## RECORDED INFORMATION
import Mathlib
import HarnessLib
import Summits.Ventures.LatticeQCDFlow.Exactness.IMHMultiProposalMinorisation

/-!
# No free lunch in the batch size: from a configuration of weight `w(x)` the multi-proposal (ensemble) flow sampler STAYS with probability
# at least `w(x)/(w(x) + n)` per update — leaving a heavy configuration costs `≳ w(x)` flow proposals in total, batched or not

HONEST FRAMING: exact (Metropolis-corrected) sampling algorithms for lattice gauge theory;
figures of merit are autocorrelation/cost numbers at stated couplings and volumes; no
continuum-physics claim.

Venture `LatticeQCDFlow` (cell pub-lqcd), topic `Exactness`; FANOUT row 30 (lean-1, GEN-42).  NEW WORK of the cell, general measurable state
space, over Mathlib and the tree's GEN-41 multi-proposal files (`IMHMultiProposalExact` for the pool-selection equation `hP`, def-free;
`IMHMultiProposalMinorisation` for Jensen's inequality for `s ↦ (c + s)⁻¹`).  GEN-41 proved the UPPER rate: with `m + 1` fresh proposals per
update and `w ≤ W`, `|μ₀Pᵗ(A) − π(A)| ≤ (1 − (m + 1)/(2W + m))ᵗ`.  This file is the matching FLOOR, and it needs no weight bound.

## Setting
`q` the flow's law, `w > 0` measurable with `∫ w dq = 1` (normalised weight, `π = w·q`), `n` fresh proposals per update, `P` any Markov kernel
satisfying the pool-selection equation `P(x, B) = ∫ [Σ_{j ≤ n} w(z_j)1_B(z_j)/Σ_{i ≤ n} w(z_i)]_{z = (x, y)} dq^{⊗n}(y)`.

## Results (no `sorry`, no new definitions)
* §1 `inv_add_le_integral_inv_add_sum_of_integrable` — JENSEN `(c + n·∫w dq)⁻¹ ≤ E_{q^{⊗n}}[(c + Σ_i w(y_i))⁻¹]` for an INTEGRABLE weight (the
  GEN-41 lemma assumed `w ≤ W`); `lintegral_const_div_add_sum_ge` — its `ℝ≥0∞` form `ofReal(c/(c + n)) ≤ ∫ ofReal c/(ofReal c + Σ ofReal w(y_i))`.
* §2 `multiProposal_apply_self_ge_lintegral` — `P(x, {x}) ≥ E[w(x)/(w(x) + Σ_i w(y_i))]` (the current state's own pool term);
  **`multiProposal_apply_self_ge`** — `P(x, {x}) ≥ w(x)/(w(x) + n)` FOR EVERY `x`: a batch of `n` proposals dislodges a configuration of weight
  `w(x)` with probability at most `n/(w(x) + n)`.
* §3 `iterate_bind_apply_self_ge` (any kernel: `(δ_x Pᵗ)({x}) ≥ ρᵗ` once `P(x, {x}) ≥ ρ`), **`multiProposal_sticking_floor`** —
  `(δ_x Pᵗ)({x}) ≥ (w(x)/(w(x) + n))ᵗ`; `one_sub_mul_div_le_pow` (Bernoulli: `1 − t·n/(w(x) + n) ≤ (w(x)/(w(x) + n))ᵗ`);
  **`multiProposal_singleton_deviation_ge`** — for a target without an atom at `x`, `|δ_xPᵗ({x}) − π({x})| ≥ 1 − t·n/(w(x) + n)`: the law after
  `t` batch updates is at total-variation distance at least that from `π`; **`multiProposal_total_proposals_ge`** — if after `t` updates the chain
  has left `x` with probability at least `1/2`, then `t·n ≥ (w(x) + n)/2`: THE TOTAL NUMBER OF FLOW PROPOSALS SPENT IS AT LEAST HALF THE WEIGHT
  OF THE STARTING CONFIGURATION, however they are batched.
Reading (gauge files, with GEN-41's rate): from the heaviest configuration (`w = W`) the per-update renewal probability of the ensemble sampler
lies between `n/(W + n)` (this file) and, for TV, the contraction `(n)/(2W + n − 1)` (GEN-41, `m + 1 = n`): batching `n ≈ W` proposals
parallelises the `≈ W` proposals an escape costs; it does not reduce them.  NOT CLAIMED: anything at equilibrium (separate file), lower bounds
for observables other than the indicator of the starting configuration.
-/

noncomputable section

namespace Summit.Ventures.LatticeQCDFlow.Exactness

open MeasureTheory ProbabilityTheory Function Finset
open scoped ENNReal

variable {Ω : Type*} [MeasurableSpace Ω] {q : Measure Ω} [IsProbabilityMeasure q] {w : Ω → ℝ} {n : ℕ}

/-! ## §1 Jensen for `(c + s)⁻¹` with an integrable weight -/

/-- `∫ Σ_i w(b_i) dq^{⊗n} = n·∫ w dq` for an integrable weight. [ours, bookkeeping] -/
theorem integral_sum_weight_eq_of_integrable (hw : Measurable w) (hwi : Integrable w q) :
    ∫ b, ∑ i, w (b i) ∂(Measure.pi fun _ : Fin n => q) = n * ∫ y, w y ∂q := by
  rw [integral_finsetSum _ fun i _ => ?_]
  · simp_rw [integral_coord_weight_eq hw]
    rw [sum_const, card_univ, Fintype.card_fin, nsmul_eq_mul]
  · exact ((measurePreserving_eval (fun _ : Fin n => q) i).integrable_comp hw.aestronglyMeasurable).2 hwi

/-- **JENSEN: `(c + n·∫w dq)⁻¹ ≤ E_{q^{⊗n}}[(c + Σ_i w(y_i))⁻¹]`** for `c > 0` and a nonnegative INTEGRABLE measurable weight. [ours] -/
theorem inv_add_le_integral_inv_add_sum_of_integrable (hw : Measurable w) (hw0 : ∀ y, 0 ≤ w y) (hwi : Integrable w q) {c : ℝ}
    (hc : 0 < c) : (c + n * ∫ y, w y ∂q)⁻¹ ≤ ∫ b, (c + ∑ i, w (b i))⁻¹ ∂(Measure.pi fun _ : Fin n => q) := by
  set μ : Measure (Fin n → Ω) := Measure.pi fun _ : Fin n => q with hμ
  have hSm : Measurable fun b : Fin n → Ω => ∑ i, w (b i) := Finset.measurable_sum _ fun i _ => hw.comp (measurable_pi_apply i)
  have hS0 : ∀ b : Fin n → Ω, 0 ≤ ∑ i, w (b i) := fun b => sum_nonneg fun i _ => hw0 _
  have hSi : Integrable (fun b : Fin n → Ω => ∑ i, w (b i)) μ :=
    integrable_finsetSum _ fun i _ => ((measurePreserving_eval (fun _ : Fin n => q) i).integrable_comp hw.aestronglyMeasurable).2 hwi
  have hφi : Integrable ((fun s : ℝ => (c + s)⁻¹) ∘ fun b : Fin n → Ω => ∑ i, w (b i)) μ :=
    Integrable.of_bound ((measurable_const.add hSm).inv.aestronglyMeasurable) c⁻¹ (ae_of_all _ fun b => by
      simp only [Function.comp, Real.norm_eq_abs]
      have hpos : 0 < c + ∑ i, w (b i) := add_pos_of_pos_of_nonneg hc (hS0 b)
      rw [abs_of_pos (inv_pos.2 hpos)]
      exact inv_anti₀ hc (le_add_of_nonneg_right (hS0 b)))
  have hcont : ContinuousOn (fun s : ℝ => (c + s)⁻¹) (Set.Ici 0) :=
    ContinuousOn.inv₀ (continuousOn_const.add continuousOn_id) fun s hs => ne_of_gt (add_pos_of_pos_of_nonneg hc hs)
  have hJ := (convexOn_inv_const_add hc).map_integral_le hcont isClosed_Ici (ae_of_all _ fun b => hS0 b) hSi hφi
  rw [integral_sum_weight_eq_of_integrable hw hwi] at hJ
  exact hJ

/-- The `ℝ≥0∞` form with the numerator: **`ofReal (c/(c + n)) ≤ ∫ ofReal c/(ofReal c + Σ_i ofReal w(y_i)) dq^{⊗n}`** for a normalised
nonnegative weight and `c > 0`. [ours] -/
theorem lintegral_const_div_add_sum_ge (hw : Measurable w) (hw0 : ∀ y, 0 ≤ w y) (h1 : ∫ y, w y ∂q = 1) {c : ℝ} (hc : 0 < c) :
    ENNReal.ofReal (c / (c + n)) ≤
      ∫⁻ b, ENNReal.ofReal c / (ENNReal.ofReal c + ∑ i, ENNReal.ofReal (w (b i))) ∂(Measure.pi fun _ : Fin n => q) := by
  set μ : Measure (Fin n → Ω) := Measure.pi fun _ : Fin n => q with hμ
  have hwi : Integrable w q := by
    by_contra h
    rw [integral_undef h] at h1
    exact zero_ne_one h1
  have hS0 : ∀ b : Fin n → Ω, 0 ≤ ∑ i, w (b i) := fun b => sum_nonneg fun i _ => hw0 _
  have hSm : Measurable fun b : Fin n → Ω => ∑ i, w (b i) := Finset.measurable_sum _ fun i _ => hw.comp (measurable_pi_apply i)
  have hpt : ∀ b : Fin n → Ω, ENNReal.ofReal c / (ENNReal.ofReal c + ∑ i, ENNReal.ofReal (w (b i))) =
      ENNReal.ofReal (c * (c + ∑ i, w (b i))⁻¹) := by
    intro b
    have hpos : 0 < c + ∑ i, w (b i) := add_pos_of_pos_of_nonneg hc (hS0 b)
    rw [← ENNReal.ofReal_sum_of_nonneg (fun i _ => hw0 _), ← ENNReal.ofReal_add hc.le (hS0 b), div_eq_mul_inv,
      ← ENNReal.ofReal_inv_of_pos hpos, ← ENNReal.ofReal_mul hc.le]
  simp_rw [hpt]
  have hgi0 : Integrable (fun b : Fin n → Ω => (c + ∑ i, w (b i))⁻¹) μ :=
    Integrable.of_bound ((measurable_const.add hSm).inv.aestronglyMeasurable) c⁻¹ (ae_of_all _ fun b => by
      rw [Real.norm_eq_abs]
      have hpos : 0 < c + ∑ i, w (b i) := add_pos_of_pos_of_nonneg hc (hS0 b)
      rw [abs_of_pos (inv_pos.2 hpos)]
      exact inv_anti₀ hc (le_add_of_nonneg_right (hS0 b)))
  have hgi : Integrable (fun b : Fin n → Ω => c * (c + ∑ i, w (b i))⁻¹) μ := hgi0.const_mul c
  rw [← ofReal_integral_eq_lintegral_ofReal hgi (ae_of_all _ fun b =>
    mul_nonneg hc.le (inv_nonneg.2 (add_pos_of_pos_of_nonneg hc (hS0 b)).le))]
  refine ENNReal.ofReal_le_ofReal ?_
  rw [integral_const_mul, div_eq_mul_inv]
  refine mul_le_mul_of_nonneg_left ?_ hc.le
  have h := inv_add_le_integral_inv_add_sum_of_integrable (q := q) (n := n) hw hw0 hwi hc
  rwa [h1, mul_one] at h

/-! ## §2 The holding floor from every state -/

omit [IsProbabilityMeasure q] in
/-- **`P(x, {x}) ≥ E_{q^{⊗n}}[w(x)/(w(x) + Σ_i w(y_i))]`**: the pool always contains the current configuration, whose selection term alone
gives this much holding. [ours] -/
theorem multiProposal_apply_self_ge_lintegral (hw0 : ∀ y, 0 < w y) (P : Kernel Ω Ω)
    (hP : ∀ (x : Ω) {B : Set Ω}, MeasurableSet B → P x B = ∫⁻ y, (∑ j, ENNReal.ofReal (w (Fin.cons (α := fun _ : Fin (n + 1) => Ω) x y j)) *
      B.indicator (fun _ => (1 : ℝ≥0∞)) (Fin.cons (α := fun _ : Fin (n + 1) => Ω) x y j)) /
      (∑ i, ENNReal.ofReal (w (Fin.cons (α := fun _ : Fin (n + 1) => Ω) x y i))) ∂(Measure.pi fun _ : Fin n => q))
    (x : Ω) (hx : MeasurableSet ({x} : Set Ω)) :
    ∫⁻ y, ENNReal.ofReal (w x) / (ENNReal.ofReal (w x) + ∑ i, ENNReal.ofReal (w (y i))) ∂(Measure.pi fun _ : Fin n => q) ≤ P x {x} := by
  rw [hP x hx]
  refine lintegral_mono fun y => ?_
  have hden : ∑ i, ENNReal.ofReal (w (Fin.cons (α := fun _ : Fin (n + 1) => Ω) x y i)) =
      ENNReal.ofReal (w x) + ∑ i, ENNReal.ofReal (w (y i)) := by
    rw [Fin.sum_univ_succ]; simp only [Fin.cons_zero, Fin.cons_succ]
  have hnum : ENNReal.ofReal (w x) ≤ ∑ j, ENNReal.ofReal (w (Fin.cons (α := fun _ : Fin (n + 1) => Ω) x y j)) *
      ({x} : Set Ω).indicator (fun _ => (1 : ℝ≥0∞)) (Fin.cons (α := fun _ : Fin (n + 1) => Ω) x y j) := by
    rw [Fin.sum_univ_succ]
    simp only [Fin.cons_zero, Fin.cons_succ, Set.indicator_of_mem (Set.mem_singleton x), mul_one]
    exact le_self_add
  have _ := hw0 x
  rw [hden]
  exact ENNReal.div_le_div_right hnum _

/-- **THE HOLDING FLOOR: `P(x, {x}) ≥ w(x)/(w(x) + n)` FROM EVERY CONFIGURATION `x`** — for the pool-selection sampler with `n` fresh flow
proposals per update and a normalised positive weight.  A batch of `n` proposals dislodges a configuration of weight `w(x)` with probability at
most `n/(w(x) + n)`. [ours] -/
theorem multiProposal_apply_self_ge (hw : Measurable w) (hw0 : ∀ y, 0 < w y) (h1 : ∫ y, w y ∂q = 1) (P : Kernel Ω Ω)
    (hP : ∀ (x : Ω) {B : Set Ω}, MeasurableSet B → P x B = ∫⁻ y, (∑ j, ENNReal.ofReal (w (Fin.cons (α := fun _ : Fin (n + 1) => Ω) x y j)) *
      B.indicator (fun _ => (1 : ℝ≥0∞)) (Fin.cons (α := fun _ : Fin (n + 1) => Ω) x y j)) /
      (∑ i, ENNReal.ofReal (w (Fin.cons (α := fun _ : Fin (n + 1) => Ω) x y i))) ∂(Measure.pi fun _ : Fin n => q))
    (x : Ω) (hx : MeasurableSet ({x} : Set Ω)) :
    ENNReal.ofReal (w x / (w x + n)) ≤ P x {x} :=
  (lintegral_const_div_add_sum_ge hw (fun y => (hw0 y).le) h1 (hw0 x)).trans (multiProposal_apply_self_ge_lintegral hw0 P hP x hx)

## TASK TO COMPLETE
Using the data above, reproduce exactly the lines from the line that contains "theorem multiProposal_apply_self_ge_lintegral (hw0" through the line that contains "have hden : ∑", including both.

## RESPONSE AREA
theorem multiProposal_apply_self_ge_lintegral (hw0 : ∀ y, 0 < w y) (P : Kernel Ω Ω)
    (hP : ∀ (x : Ω) {B : Set Ω}, MeasurableSet B → P x B = ∫⁻ y, (∑ j, ENNReal.ofReal (w (Fin.cons (α := fun _ : Fin (n + 1) => Ω) x y j)) *
      B.indicator (fun _ => (1 : ℝ≥0∞)) (Fin.cons (α := fun _ : Fin (n + 1) => Ω) x y j)) /
      (∑ i, ENNReal.ofReal (w (Fin.cons (α := fun _ : Fin (n + 1) => Ω) x y i))) ∂(Measure.pi fun _ : Fin n => q))
    (x : Ω) (hx : MeasurableSet ({x} : Set Ω)) :
    ∫⁻ y, ENNReal.ofReal (w x) / (ENNReal.ofReal (w x) + ∑ i, ENNReal.ofReal (w (y i))) ∂(Measure.pi fun _ : Fin n => q) ≤ P x {x} := by
  rw [hP x hx]
  refine lintegral_mono fun y => ?_
  have hden : ∑ i, ENNReal.ofReal (w (Fin.cons (α := fun _ : Fin (n + 1) => Ω) x y i)) =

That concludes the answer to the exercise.